TASK INSTRUCTIONS: In the records, each line holding "representations" must be reported.

[Dataset entries]
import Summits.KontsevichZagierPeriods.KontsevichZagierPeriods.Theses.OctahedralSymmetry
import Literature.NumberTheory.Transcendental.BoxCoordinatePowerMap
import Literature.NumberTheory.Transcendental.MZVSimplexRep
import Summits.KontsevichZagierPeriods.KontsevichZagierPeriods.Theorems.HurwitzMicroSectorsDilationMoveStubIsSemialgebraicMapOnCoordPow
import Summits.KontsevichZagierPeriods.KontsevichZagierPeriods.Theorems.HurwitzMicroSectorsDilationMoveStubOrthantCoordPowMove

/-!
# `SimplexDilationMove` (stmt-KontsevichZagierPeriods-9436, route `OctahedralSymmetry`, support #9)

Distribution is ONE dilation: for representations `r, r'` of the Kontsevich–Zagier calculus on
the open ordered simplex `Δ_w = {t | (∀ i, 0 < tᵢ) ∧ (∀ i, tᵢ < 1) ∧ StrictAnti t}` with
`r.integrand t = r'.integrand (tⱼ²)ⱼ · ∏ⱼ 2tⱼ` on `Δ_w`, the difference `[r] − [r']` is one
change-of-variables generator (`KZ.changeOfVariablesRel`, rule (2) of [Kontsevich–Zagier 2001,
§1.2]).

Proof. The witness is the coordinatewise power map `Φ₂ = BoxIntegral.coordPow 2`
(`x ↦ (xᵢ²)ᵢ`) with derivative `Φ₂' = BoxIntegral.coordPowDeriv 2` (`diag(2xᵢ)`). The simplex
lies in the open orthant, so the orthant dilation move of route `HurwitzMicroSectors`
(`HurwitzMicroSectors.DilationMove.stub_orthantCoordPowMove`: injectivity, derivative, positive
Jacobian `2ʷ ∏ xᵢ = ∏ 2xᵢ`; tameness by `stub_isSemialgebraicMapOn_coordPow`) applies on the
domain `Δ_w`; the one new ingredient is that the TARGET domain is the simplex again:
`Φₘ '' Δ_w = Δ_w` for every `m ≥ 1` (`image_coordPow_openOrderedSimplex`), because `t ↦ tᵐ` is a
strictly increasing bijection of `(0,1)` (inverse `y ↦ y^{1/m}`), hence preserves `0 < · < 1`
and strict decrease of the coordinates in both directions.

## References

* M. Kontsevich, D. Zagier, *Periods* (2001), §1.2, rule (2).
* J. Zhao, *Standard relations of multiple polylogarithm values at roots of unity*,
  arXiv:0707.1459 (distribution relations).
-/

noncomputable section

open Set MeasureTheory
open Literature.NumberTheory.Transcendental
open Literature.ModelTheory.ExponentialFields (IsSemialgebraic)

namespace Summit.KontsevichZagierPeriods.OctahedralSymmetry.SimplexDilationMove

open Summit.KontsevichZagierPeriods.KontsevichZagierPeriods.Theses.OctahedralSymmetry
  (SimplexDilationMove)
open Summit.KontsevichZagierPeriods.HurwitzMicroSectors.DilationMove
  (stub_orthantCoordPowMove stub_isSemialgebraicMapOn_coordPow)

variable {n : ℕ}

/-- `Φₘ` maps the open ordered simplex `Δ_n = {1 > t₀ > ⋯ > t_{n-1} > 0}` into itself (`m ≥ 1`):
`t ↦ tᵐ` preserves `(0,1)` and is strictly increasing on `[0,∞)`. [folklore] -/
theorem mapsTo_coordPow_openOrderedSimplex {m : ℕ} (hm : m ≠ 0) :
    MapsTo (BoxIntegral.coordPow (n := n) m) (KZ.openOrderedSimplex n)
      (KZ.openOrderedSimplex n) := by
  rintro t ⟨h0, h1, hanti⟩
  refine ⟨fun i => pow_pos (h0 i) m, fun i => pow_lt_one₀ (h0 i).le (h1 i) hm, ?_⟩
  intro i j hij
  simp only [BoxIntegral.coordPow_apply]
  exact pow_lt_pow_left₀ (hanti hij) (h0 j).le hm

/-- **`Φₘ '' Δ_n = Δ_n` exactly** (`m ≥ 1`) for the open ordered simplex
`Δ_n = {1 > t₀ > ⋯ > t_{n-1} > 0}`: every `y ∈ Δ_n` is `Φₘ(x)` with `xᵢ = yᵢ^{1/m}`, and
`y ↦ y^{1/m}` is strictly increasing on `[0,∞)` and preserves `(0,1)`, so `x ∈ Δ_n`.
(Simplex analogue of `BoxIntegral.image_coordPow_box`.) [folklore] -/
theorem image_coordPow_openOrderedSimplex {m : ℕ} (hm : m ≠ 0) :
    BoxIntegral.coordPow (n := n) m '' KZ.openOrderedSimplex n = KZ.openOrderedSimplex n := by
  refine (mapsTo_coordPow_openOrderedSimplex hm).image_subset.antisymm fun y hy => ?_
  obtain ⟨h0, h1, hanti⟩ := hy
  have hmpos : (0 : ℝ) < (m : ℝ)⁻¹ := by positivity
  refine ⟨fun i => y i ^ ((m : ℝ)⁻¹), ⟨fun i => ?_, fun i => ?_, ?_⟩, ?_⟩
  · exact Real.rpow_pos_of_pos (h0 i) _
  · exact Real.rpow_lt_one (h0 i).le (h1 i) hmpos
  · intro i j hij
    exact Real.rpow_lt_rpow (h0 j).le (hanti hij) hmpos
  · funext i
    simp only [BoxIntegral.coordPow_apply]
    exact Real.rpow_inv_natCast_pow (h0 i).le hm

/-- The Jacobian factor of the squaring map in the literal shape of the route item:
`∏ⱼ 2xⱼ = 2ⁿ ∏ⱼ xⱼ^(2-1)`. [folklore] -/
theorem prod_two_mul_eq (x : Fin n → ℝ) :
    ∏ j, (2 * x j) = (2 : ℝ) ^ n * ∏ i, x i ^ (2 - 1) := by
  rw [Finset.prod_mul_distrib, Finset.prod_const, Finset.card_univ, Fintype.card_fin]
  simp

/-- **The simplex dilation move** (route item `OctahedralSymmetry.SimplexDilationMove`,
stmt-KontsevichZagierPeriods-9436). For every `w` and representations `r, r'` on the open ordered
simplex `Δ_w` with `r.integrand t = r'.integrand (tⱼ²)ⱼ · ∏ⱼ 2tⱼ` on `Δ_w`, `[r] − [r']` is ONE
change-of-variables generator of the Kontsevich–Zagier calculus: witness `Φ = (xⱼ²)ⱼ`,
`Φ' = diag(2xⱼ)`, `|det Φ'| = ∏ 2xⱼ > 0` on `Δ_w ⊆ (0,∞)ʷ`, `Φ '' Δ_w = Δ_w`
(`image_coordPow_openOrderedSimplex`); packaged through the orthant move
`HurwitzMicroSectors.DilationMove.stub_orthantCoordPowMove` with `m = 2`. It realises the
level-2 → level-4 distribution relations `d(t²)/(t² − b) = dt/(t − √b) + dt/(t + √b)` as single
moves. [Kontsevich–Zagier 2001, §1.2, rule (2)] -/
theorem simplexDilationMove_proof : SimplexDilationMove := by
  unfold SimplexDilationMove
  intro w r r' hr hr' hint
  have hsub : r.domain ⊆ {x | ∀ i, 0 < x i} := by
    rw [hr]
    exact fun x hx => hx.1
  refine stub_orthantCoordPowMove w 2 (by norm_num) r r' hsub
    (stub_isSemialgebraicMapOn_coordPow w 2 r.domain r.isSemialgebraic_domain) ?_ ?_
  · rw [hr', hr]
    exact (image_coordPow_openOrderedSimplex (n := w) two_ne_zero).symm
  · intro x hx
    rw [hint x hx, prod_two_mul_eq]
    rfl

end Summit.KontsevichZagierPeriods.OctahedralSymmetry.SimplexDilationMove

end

EXPECTED OUTPUT:
Distribution is ONE dilation: for representations `r, r'` of the Kontsevich–Zagier calculus on
stmt-KontsevichZagierPeriods-9436). For every `w` and representations `r, r'` on the open ordered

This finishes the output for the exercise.